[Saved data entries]

•••••

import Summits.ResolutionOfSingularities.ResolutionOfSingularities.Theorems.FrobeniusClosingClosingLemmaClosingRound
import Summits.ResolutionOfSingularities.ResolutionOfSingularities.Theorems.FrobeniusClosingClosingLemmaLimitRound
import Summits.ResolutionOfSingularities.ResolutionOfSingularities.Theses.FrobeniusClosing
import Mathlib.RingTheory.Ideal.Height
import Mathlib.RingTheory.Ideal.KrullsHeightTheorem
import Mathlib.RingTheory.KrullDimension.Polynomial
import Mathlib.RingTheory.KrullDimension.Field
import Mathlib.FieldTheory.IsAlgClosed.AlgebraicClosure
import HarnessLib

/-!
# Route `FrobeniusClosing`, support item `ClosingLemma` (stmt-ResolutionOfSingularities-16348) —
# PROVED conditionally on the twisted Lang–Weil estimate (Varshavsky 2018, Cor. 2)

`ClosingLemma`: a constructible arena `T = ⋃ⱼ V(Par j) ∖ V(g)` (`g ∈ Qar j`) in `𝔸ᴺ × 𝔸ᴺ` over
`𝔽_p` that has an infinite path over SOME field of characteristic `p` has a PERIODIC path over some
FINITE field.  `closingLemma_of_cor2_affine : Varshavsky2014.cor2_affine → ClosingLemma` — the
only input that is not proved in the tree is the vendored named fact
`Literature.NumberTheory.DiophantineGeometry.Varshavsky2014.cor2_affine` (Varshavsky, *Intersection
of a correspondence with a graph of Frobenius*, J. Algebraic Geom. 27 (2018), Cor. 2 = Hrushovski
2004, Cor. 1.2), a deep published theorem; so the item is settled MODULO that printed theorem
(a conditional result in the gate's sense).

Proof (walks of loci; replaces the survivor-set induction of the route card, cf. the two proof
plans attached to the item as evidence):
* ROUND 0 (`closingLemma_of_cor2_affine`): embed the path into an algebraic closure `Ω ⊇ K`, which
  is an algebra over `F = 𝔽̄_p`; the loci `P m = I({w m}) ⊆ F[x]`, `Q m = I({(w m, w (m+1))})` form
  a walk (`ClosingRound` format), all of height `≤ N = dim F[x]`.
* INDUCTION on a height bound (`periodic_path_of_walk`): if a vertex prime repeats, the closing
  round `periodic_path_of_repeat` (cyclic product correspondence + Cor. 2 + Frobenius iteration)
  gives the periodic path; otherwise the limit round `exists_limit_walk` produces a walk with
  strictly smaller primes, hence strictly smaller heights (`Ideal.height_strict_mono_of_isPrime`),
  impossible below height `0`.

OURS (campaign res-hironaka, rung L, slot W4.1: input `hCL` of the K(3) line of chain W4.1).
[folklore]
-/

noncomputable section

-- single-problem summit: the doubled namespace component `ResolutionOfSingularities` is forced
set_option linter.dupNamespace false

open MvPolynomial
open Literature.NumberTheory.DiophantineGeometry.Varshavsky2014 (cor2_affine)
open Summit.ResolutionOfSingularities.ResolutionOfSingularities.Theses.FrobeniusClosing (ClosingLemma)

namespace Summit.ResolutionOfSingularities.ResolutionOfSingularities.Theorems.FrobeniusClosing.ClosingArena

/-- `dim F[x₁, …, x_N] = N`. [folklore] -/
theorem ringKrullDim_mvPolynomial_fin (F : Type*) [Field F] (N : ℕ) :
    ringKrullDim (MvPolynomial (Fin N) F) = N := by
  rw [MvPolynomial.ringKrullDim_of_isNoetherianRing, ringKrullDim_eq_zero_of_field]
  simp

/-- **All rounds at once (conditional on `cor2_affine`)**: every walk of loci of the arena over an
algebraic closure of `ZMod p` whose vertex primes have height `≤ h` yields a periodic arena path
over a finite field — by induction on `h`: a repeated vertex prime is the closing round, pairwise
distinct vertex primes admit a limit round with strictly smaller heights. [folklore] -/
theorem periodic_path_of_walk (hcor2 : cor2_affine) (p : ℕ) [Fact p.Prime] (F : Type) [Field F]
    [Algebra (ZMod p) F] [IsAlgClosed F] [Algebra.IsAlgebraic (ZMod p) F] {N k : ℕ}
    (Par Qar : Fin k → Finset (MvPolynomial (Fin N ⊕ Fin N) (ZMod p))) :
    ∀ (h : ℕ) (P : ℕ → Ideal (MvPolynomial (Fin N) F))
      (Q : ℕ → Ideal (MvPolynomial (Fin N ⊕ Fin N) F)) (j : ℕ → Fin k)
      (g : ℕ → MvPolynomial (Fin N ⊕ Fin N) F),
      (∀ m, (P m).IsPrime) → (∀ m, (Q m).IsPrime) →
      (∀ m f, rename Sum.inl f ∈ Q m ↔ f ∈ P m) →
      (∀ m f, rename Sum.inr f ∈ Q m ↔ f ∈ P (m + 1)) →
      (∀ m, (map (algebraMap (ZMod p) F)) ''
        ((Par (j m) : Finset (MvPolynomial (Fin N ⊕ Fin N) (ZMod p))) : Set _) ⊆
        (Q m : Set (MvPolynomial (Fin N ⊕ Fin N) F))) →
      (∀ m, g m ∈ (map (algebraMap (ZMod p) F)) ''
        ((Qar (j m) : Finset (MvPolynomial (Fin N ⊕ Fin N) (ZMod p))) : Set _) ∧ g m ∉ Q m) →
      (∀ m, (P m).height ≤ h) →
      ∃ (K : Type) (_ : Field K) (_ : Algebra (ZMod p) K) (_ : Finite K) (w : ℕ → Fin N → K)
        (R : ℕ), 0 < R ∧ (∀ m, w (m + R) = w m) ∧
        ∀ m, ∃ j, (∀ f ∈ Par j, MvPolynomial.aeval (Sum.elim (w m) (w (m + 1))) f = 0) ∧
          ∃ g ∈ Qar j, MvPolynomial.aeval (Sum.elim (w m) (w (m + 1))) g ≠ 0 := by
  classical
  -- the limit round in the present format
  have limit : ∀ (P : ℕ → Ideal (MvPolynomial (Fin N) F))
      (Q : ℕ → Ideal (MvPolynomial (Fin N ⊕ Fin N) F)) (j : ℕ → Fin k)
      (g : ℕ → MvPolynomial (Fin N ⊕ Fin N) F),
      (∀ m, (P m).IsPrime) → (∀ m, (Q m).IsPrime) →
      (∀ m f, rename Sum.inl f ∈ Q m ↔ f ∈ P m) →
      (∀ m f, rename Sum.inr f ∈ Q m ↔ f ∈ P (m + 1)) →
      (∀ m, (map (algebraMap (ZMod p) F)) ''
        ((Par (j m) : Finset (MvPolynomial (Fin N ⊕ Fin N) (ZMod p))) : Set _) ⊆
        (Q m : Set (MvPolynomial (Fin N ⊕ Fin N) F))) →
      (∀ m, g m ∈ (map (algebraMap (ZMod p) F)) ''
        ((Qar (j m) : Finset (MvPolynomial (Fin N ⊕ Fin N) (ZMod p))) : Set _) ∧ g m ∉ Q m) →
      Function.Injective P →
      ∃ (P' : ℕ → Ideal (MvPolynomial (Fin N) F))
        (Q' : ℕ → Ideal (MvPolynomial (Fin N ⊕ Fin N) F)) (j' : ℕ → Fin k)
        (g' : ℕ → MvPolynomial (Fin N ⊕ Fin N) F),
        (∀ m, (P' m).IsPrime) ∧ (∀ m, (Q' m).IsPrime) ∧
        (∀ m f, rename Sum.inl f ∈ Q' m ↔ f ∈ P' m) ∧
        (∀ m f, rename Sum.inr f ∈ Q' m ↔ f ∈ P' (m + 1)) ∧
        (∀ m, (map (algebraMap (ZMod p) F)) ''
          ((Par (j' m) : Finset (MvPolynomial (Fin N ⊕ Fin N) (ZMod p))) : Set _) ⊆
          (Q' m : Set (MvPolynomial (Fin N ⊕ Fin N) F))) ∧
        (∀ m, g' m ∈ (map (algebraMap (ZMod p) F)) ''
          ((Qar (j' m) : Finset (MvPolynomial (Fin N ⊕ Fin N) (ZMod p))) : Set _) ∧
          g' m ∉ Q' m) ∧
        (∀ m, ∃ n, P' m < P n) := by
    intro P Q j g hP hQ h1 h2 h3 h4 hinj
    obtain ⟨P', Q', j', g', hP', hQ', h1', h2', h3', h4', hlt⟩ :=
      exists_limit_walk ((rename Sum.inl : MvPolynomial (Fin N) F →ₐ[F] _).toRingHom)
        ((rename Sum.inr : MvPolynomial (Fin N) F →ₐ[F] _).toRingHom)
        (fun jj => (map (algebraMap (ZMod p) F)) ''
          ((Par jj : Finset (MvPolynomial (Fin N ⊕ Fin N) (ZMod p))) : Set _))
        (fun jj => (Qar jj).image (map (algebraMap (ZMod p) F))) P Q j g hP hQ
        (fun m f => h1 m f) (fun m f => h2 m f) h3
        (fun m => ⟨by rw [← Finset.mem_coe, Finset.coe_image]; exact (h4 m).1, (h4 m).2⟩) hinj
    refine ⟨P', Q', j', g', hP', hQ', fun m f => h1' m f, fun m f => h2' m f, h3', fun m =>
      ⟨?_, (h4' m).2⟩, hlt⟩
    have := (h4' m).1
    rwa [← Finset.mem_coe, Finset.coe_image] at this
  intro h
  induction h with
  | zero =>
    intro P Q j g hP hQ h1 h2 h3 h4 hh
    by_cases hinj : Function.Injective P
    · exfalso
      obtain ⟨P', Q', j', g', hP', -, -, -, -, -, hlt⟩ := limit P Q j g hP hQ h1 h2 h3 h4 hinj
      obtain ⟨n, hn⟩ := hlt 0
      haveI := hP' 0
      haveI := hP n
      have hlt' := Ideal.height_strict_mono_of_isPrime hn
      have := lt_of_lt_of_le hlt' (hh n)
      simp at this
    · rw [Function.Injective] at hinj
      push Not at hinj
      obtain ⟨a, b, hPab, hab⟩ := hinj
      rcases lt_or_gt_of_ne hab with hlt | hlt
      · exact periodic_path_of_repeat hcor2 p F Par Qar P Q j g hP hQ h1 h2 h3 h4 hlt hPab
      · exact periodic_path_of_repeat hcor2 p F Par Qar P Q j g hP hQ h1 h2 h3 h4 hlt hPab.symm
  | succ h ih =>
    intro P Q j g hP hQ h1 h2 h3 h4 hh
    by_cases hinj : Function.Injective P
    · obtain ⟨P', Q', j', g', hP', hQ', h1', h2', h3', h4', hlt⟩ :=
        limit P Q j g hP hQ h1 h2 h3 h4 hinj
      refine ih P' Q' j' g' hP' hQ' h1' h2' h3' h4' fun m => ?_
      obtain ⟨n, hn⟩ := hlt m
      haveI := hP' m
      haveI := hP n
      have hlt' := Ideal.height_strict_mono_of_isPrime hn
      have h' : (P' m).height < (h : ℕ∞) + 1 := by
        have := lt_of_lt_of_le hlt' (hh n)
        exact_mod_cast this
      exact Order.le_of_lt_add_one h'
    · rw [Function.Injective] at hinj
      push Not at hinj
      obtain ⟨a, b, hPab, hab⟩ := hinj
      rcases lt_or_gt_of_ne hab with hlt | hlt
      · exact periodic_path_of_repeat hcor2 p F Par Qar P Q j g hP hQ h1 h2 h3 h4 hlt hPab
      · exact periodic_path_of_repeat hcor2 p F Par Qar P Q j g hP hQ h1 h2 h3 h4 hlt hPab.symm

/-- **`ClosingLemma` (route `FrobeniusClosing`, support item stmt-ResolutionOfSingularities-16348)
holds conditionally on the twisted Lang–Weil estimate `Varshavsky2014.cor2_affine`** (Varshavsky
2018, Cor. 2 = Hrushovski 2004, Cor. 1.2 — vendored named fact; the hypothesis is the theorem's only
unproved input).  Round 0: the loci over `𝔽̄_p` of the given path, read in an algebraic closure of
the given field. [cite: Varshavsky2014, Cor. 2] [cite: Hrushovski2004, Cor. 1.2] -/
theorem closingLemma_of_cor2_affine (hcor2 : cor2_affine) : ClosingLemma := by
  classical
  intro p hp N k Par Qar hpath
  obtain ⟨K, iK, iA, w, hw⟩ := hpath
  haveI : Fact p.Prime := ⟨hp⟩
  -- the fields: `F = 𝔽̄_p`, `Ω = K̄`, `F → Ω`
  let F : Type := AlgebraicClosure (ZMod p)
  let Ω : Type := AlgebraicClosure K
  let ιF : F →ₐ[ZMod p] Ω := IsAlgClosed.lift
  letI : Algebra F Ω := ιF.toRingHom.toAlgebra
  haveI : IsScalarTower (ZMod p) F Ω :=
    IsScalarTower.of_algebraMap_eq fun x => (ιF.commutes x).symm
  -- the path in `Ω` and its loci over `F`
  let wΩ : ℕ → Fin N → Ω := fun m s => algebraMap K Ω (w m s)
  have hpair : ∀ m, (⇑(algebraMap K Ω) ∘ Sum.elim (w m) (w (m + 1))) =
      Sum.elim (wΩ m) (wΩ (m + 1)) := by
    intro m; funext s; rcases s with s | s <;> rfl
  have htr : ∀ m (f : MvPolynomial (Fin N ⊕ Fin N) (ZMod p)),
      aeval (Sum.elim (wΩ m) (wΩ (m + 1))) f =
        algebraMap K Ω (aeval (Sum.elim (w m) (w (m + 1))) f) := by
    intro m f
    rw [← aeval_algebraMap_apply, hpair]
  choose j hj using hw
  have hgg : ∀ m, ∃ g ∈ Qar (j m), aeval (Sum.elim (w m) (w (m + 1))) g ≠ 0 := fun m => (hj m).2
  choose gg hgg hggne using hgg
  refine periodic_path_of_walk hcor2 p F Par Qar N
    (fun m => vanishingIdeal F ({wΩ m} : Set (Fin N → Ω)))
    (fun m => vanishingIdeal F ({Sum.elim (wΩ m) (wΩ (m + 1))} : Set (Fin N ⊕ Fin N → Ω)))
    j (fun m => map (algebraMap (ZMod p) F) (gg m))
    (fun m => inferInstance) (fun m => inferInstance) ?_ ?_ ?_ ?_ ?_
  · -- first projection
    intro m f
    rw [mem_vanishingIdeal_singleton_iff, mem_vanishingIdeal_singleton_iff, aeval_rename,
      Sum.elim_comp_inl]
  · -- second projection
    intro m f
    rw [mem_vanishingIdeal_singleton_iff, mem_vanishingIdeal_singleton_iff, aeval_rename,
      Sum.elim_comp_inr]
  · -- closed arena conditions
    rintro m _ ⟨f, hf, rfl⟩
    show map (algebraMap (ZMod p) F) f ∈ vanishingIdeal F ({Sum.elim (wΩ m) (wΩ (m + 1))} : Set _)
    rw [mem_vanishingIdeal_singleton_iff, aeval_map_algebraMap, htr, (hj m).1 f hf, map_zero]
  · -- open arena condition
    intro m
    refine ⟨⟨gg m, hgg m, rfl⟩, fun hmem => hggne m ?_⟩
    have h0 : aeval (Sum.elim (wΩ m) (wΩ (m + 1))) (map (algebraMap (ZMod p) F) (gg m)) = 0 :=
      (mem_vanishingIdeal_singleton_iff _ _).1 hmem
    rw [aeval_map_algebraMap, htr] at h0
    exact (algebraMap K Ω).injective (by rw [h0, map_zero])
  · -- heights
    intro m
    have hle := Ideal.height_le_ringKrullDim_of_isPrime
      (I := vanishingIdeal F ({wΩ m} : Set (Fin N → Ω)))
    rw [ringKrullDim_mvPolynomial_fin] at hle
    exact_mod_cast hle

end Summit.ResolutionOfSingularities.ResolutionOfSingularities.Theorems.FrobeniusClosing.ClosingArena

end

•••••

Set down the lines above as they stand, starting with the first line and ending with the line that contains "# PROVED conditionally".

Result
import Summits.ResolutionOfSingularities.ResolutionOfSingularities.Theorems.FrobeniusClosingClosingLemmaClosingRound
import Summits.ResolutionOfSingularities.ResolutionOfSingularities.Theorems.FrobeniusClosingClosingLemmaLimitRound
import Summits.ResolutionOfSingularities.ResolutionOfSingularities.Theses.FrobeniusClosing
import Mathlib.RingTheory.Ideal.Height
import Mathlib.RingTheory.Ideal.KrullsHeightTheorem
import Mathlib.RingTheory.KrullDimension.Polynomial
import Mathlib.RingTheory.KrullDimension.Field
import Mathlib.FieldTheory.IsAlgClosed.AlgebraicClosure
import HarnessLib

/-!
# Route `FrobeniusClosing`, support item `ClosingLemma` (stmt-ResolutionOfSingularities-16348) —
# PROVED conditionally on the twisted Lang–Weil estimate (Varshavsky 2018, Cor. 2)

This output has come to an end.